■ SOURCE RECORDS
import Mathlib
import Summits.KontsevichZagierPeriods.Zeta5Search.Profile15aCellsA
import Summits.KontsevichZagierPeriods.Zeta5Search.Profile15aCellsB
import Summits.KontsevichZagierPeriods.Zeta5Search.DenomLaw.Profile16aPath
import Summits.KontsevichZagierPeriods.Zeta5Search.DenomLaw.PathWeightProfile
import Summits.KontsevichZagierPeriods.Zeta5Search.DenomLaw.L5Depth8CoverKit
import Summits.KontsevichZagierPeriods.Zeta5Search.LawA4Proof
import HarnessLib

/-!
# ζ(5) search — the `N_p = 15` PROFILE with short blocks `(1,2), …, (1,7)` for EVERY sorted parameter vector: THEOREM A⁗ `−9` and THEOREM L5₈ `−8` in the frame `(8, [1,−5,−5,1])` ⇒ PATH accounting below `d = 3p`

Cell `pub-zeta5` (HONEST FRAMING: systematic search; no irrationality claim unless certified), TRACK «DENOM-LAW» D1 prover seat
(denom-prover-d1 g18, `HOME/denom-law/prover-d1/ATTEMPT-18.md` §2, §4).  Eleventh general-`b` profile of the first period: the `N_p = 15` branch whose short blocks are the six through the
largest parameter, `(1,2),…,(1,7)` — `p ≤ b₇`, `b₀ − b₁ − b₇ < p ≤ b₀ − b₂ − b₃` inside the first period.  Then `N_p = 15` (`pairFloors_eq_15a`), `p < d < 4p` (`d_bounds15a`), and —
the one profile so far where the path bound drops — **`C⋆ ≤ 10`** (`cStar_le_ten_15a`: parameter 1 has no long pair block, so a Hamiltonian path of `K₇` weighs at most
`5 + 5`; the finite check over the 5,040 orderings of `DenomLaw/PathWeightProfile`, `decide +kernel`), so the node `DenomLaw.PathAccountingFirstPeriod` asks `⌊d/p⌋ − 10`.
The machine-generated covers `FullProfile.cover15a_ev / cover15a_od` (`Profile15aCells{A,B}`, 21 / 21 types; deep class the centre-free palindrome `[1,−5,−5,1]` at `−8`)
pass all six clauses of `DenomLaw.checkL5` in the frame `(8, [1,−5,−5,1])` (`decide`), so THEOREM A⁗ gives **`−9` on the whole profile** (`cas_ge15a_neg9`) and, at
`2p ≤ d`, THEOREM L5₈ (gen 18's `DenomLaw.lawA5d8_of_cover`, all parameters long) gives **`−8`** (`cas_ge15a_neg8`) — the node's values at `⌊d/p⌋ = 1, 2`:
**`pathAccounting_profile15a`** / **`pathAccountingFirstPeriod_profile15a`** (binders VERBATIM plus the profile inequalities and `d < 3p`), (CV) on the whole profile
(`profile15aCV`).  OPEN: `3p ≤ d` (node `−7`; census: 65 of 3,467 instances at `p ≤ 11`).  Census beside the proof (exhaustive `p ≤ 11`): A⁗ 1,209 / 1,209 at
`⌊d/p⌋ = 1`, L5₈ 2,193 / 2,193 at `⌊d/p⌋ = 2`.
MODEL/structure-side valuation bookkeeping of the cell's own rationals; nothing about ζ(5); no γ; records in print UNMOVED.
-/

open Finset

namespace Summit.KontsevichZagierPeriods.Zeta5Search.FullProfile

open Summit.KontsevichZagierPeriods.Zeta5Search.ClusterValuation
open Summit.KontsevichZagierPeriods.Zeta5Search.CasoratianValuation (InPolytope shift casoratian pairFloors refund)
open Summit.KontsevichZagierPeriods.Zeta5Search.WedgeDictionary (dOf)
open Summit.KontsevichZagierPeriods.Zeta5Search.ClassTypeCover
open Summit.KontsevichZagierPeriods.Zeta5Search.DenomLaw (cStar FirstPeriod Sorted7 clausesL5_of_cover lawA5d8_of_cover)
open Summit.KontsevichZagierPeriods.Zeta5Search.DenomLaw.FirstPeriodKit (cStar_le_eleven sorted7_chain firstPeriod_pair pairFloors_expand)
open Summit.KontsevichZagierPeriods.Zeta5Search.RecordWindowsA4 (lawA4_apply)
open Summit.KontsevichZagierPeriods.Zeta5Search.SecondOrder (lawA4_holds)
open Summit.KontsevichZagierPeriods.Zeta5Search.SortedProfile

section Bounds

variable {b : ℕ → ℤ} {j p : ℕ}

/-- On this profile `p < d(b) < 4p` (lower: `d + b₁ = (b₀−b₂−b₇)+(b₀−b₃−b₆)+(b₀−b₄−b₅) ≥ 3p`, `b₁ < 2p`; upper: `3b₀ < 3p + 3b₁ + 3b₇`). -/
theorem d_bounds15a (hs : Sorted7 b) (hP : (p : ℤ) ≤ b 7) (hQ : b 0 < (p : ℤ) + b 1 + b 7) (hQ23 : (p : ℤ) + b 2 + b 3 ≤ b 0) (hF1 : b 1 < 2 * (p : ℤ)) :
    (p : ℤ) < dOf b ∧ dOf b < 4 * (p : ℤ) := by
  obtain ⟨h21, h32, h43, h54, h65, h76⟩ := sorted7_chain hs
  rw [DecompositionWholeCone.dOf_expand]; constructor <;> linarith

/-- **`N_p = 15`** on this profile: the pair digits of `(1,2), …, (1,7)` are `0`, the other fifteen are `1`. -/
theorem pairFloors_eq_15a (hb : InPolytope b) (hs : Sorted7 b) (hp : 0 < p) (hQ : b 0 < (p : ℤ) + b 1 + b 7) (hQ23 : (p : ℤ) + b 2 + b 3 ≤ b 0) (hfp : FirstPeriod b p) : pairFloors b p = 15 := by
  obtain ⟨h21, h32, h43, h54, h65, h76⟩ := sorted7_chain hs
  obtain ⟨h0, hb1, hb2, hb3, hb4, -, -, -, hc1⟩ := box hb
  have hp0 : (0 : ℤ) < p := by exact_mod_cast hp
  have one : ∀ z : ℤ, (p : ℤ) ≤ z → z ≤ 2 * (p : ℤ) - 1 → z / (p : ℤ) = 1 := fun z h1 h2 => by
    rw [Int.ediv_eq_iff_of_pos hp0]; constructor <;> linarith
  have z12 : (b 0 - b 1 - b 2) / (p : ℤ) = 0 := Int.ediv_eq_zero_of_lt (by linarith) (by linarith)
  have z13 : (b 0 - b 1 - b 3) / (p : ℤ) = 0 := Int.ediv_eq_zero_of_lt (by linarith) (by linarith)
  have z14 : (b 0 - b 1 - b 4) / (p : ℤ) = 0 := Int.ediv_eq_zero_of_lt (by linarith) (by linarith)
  have z15 : (b 0 - b 1 - b 5) / (p : ℤ) = 0 := Int.ediv_eq_zero_of_lt (by linarith) (by linarith)
  have z16 : (b 0 - b 1 - b 6) / (p : ℤ) = 0 := Int.ediv_eq_zero_of_lt (by linarith) (by linarith)
  have z17 : (b 0 - b 1 - b 7) / (p : ℤ) = 0 := Int.ediv_eq_zero_of_lt (by linarith) (by linarith)
  have U := fun (i k : ℕ) (hi : i < 7) (hk : k < 7) (hik : i < k) => firstPeriod_pair hfp hi hk hik
  rw [pairFloors_expand, z12, z13, z14, z15, z16, z17,
    one _ (by linarith) (U 1 2 (by norm_num) (by norm_num) (by norm_num)), one _ (by linarith) (U 1 3 (by norm_num) (by norm_num) (by norm_num)),
    one _ (by linarith) (U 1 4 (by norm_num) (by norm_num) (by norm_num)), one _ (by linarith) (U 1 5 (by norm_num) (by norm_num) (by norm_num)),
    one _ (by linarith) (U 1 6 (by norm_num) (by norm_num) (by norm_num)), one _ (by linarith) (U 2 3 (by norm_num) (by norm_num) (by norm_num)),
    one _ (by linarith) (U 2 4 (by norm_num) (by norm_num) (by norm_num)), one _ (by linarith) (U 2 5 (by norm_num) (by norm_num) (by norm_num)),
    one _ (by linarith) (U 2 6 (by norm_num) (by norm_num) (by norm_num)), one _ (by linarith) (U 3 4 (by norm_num) (by norm_num) (by norm_num)),
    one _ (by linarith) (U 3 5 (by norm_num) (by norm_num) (by norm_num)), one _ (by linarith) (U 3 6 (by norm_num) (by norm_num) (by norm_num)),
    one _ (by linarith) (U 4 5 (by norm_num) (by norm_num) (by norm_num)), one _ (by linarith) (U 4 6 (by norm_num) (by norm_num) (by norm_num)),
    one _ (by linarith) (U 5 6 (by norm_num) (by norm_num) (by norm_num))]
  norm_num

/-- **THEOREM A⁗ on this profile, general `b`**: `v_p(Cas_j(b)) ≥ −9 = 7 − 2M` in the frame `(8, [1,−5,−5,1])` (all six clauses of `checkL5` hold on both covers; only the
five class clauses are used here). -/
theorem cas_ge15a_neg9 (hb : InPolytope b) (hs : Sorted7 b) (hbj : InPolytope (shift b j)) (hj1 : 1 ≤ j) (hj7 : j ≤ 7)
    (hprime : p.Prime) (hp5 : 5 ≤ p) (hwin : (b 0 + 2 : ℤ) < (p : ℤ) ^ 2) (hP : (p : ℤ) ≤ b 7) (hQ : b 0 < (p : ℤ) + b 1 + b 7) (hQ23 : (p : ℤ) + b 2 + b 3 ≤ b 0)
    (hF1 : b 1 < 2 * (p : ℤ)) (hF2 : b 0 < 2 * (p : ℤ) + b 6 + b 7) (hcas : casoratian b j ≠ 0) : (-9 : ℤ) ≤ padicValRat p (casoratian b j) := by
  haveI : Fact p.Prime := ⟨hprime⟩
  have hp2 : p % 2 = 1 := Nat.odd_iff.1 (hprime.odd_of_ne_two (by omega))
  obtain ⟨h0, hb1, hb2, hb3, hb4, -, -, -, -⟩ := box hb
  have hpb : (p : ℤ) ≤ b 0 := by linarith
  have hT : ([1, -5, -5, 1] : List ℤ).reverse = [1, -5, -5, 1] := by decide
  rcases Int.emod_two_eq_zero_or_one (b 0) with hr | hr
  · obtain ⟨hC, -⟩ := clausesL5_of_cover (cover15a_ev hb hs hP hQ hQ23 hF1 hF2 hp5 hp2 hr) (M := 8) (T := [1, -5, -5, 1])
      (by rw [oddFlag_false hr]; decide)
    have h := lawA4_apply lawA4_holds _ p j 8 [1, -5, -5, 1] hb hbj hj1 hj7 hprime hp5 hpb hwin (by norm_num) (by decide) hT hC hcas
    push_cast at h; linarith
  · obtain ⟨hC, -⟩ := clausesL5_of_cover (cover15a_od hb hs hP hQ hQ23 hF1 hF2 hp5 hp2 hr) (M := 8) (T := [1, -5, -5, 1])
      (by rw [oddFlag_true hr]; decide)
    have h := lawA4_apply lawA4_holds _ p j 8 [1, -5, -5, 1] hb hbj hj1 hj7 hprime hp5 hpb hwin (by norm_num) (by decide) hT hC hcas
    push_cast at h; linarith

/-- **THEOREM L5₈ on this profile at `2p ≤ d`, general `b`**: `v_p(Cas_j(b)) ≥ −8 = 8 − 2M` (frame `(8, [1,−5,−5,1])`, degree condition `4p ≤ 2d + 1`; all parameters
long, so the single-pole side condition of `lawA5_depth8` holds for `b` and `b + e_j`). -/
theorem cas_ge15a_neg8 (hb : InPolytope b) (hs : Sorted7 b) (hbj : InPolytope (shift b j)) (hj1 : 1 ≤ j) (hj7 : j ≤ 7)
    (hprime : p.Prime) (hp5 : 5 ≤ p) (hwin : (b 0 + 2 : ℤ) < (p : ℤ) ^ 2) (hP : (p : ℤ) ≤ b 7) (hQ : b 0 < (p : ℤ) + b 1 + b 7) (hQ23 : (p : ℤ) + b 2 + b 3 ≤ b 0)
    (hF1 : b 1 < 2 * (p : ℤ)) (hF2 : b 0 < 2 * (p : ℤ) + b 6 + b 7) (hd : 2 * (p : ℤ) ≤ dOf b) (hcas : casoratian b j ≠ 0) :
    (-8 : ℤ) ≤ padicValRat p (casoratian b j) := by
  haveI : Fact p.Prime := ⟨hprime⟩
  have hp2 : p % 2 = 1 := Nat.odd_iff.1 (hprime.odd_of_ne_two (by omega))
  obtain ⟨h21, h32, h43, h54, h65, h76⟩ := sorted7_chain hs
  obtain ⟨h0, hb1, hb2, hb3, hb4, -, -, -, -⟩ := box hb
  have hpb : (p : ℤ) ≤ b 0 := by linarith
  have hT : ([1, -5, -5, 1] : List ℤ).reverse = [1, -5, -5, 1] := by decide
  have hdeg : (p : ℤ) * (((8 : ℕ) : ℤ) - 4) ≤ 2 * dOf b + 1 := by push_cast; linarith
  have hlong : ∀ i ∈ range 7, (p : ℤ) ≤ b (i + 1) := by
    intro i hi
    have hi7 := mem_range.1 hi
    interval_cases i <;> simp only [Nat.reduceAdd] <;> linarith
  rcases Int.emod_two_eq_zero_or_one (b 0) with hr | hr
  · have h := lawA5d8_of_cover hb hbj hj1 hj7 hprime hp5 hpb hwin hlong (cover15a_ev hb hs hP hQ hQ23 hF1 hF2 hp5 hp2 hr) (M := 8)
      (by norm_num) (by decide) hT (by rw [oddFlag_false hr]; decide) hdeg hcas
    simpa using h
  · have h := lawA5d8_of_cover hb hbj hj1 hj7 hprime hp5 hpb hwin hlong (cover15a_od hb hs hP hQ hQ23 hF1 hF2 hp5 hp2 hr) (M := 8)
      (by norm_num) (by decide) hT (by rw [oddFlag_true hr]; decide) hdeg hcas
    simpa using h

end Bounds

/-! ## PATH accounting below `d = 3p` and (CV) on the whole profile -/

/-- **`C⋆ ≤ 10` on this profile**: no pair block through parameter `1` reaches `p`, so every Hamiltonian path of `K₇` has at most five long edges (and five
interior vertices): the finite check over the 5,040 vertex orderings (`DenomLaw.FirstPeriodKit.cStar_le_of_profile`, `decide +kernel`). -/
theorem cStar_le_ten_15a {b : ℕ → ℤ} {p : ℕ} (hs : Sorted7 b) (hQ : b 0 < (p : ℤ) + b 1 + b 7) : cStar b p ≤ 10 := by
  obtain ⟨h21, h32, h43, h54, h65, h76⟩ := sorted7_chain hs
  refine DenomLaw.FirstPeriodKit.cStar_le_of_profile (fun _ => True) (fun i k => ¬ (i.val = 0 ∨ k.val = 0)) 10 (fun _ _ => trivial) ?_
    (by decide +kernel)
  intro i k hik h
  rcases h with hi | hk
  · have hk7 : b 7 ≤ b (k.val + 1) := by
      have := k.isLt; interval_cases hv : k.val <;> simp only [Nat.reduceAdd] <;> linarith
    rw [hi] at hik; simp only [Nat.reduceAdd] at hik; linarith
  · have hi7 : b 7 ≤ b (i.val + 1) := by
      have := i.isLt; interval_cases hv : i.val <;> simp only [Nat.reduceAdd] <;> linarith
    rw [hk] at hik; simp only [Nat.reduceAdd] at hik; linarith

/-- **`PathAccountingFirstPeriod`'s conclusion on this `N_p = 15` profile (short blocks `(1,2), …, (1,7)`) below `d = 3p`, EVERY sorted `b`, every direction `j`.** -/
theorem pathAccounting_profile15a (b : ℕ → ℤ) (j p : ℕ) (hb : InPolytope b) (hs : Sorted7 b) (hbj : InPolytope (shift b j))
    (hj1 : 1 ≤ j) (hj7 : j ≤ 7) (hprime : p.Prime) (hp5 : 5 ≤ p) (hwin : (b 0 + 2 : ℤ) < (p : ℤ) ^ 2) (hfp : FirstPeriod b p)
    (hP : (p : ℤ) ≤ b 7) (hQ : b 0 < (p : ℤ) + b 1 + b 7) (hQ23 : (p : ℤ) + b 2 + b 3 ≤ b 0)
    (hd3 : dOf b < 3 * (p : ℤ)) (hcas : casoratian b j ≠ 0) :
    dOf b / (p : ℤ) - pairFloors b p - min (if 2 ≤ dOf b / (p : ℤ) then (1 : ℤ) else 0) (5 - (cStar b p : ℤ))
      ≤ padicValRat p (casoratian b j) := by
  obtain ⟨hF1, hF2⟩ := fp_bounds hfp
  have hp0 : (0 : ℤ) < p := by exact_mod_cast hprime.pos
  rw [pairFloors_eq_15a hb hs hprime.pos hQ hQ23 hfp]
  have hC10 : (cStar b p : ℤ) ≤ 10 := by exact_mod_cast cStar_le_ten_15a hs hQ
  have hmin : -5 ≤ min (if 2 ≤ dOf b / (p : ℤ) then (1 : ℤ) else 0) (5 - (cStar b p : ℤ)) :=
    le_min (by split_ifs <;> norm_num) (by linarith)
  have hfd3 : dOf b / (p : ℤ) < 3 := by rw [Int.ediv_lt_iff_lt_mul hp0]; linarith
  by_cases h2 : 2 * (p : ℤ) ≤ dOf b
  · linarith [cas_ge15a_neg8 hb hs hbj hj1 hj7 hprime hp5 hwin hP hQ hQ23 hF1 hF2 h2 hcas]
  · push Not at h2
    have hfd : dOf b / (p : ℤ) < 2 := by rw [Int.ediv_lt_iff_lt_mul hp0]; linarith
    linarith [cas_ge15a_neg9 hb hs hbj hj1 hj7 hprime hp5 hwin hP hQ hQ23 hF1 hF2 hcas]

/-- **THE NODE ON THIS `N_p = 15` PROFILE BELOW `d = 3p`, EVERY SORTED `b`: `PathAccountingFirstPeriod` with its binders VERBATIM plus `p ≤ b₇`,
`b₀ < p + b₁ + b₇`, `p + b₂ + b₃ ≤ b₀` and `d(b) < 3p`.** -/
theorem pathAccountingFirstPeriod_profile15a :
    ∀ (b : ℕ → ℤ) (p : ℕ), InPolytope b → Sorted7 b → InPolytope (shift b 7) →
      p.Prime → 5 ≤ p → (b 0 + 2 : ℤ) < (p : ℤ) ^ 2 → FirstPeriod b p →
      (p : ℤ) ≤ b 7 → b 0 < (p : ℤ) + b 1 + b 7 → (p : ℤ) + b 2 + b 3 ≤ b 0 → dOf b < 3 * (p : ℤ) →
      casoratian b 7 ≠ 0 →
        dOf b / (p : ℤ) - pairFloors b p - min (if 2 ≤ dOf b / (p : ℤ) then (1 : ℤ) else 0) (5 - (cStar b p : ℤ))
          ≤ padicValRat p (casoratian b 7) :=
  fun b p hb hs hb7 hprime hp5 hwin hfp hP hQ hQ23 hd3 hcas =>
    pathAccounting_profile15a b 7 p hb hs hb7 (by norm_num) (by norm_num) hprime hp5 hwin hfp hP hQ hQ23 hd3 hcas

/-- **(CV) on the WHOLE profile, every sorted `b`, every `j`** (no hypothesis on `d`: `refund − N_p ≤ −15 ≤ −9`). -/
theorem profile15aCV (b : ℕ → ℤ) (j p : ℕ) (hb : InPolytope b) (hs : Sorted7 b) (hbj : InPolytope (shift b j))
    (hj1 : 1 ≤ j) (hj7 : j ≤ 7) (hprime : p.Prime) (hp5 : 5 ≤ p) (hwin : (b 0 + 2 : ℤ) < (p : ℤ) ^ 2) (hfp : FirstPeriod b p)
    (hP : (p : ℤ) ≤ b 7) (hQ : b 0 < (p : ℤ) + b 1 + b 7) (hQ23 : (p : ℤ) + b 2 + b 3 ≤ b 0)
    (hcas : casoratian b j ≠ 0) : refund b p - pairFloors b p ≤ padicValRat p (casoratian b j) := by
  obtain ⟨hF1, hF2⟩ := fp_bounds hfp
  rw [pairFloors_eq_15a hb hs hprime.pos hQ hQ23 hfp]
  have hr : refund b p ≤ 1 := min_le_left _ _
  linarith [cas_ge15a_neg9 hb hs hbj hj1 hj7 hprime hp5 hwin hP hQ hQ23 hF1 hF2 hcas]

end Summit.KontsevichZagierPeriods.Zeta5Search.FullProfile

■ PROBLEM TO SOLVE
Write out each line above that contains the word "prover".

■ SOLVED PROBLEM
Cell `pub-zeta5` (HONEST FRAMING: systematic search; no irrationality claim unless certified), TRACK «DENOM-LAW» D1 prover seat
(denom-prover-d1 g18, `HOME/denom-law/prover-d1/ATTEMPT-18.md` §2, §4).  Eleventh general-`b` profile of the first period: the `N_p = 15` branch whose short blocks are the six through the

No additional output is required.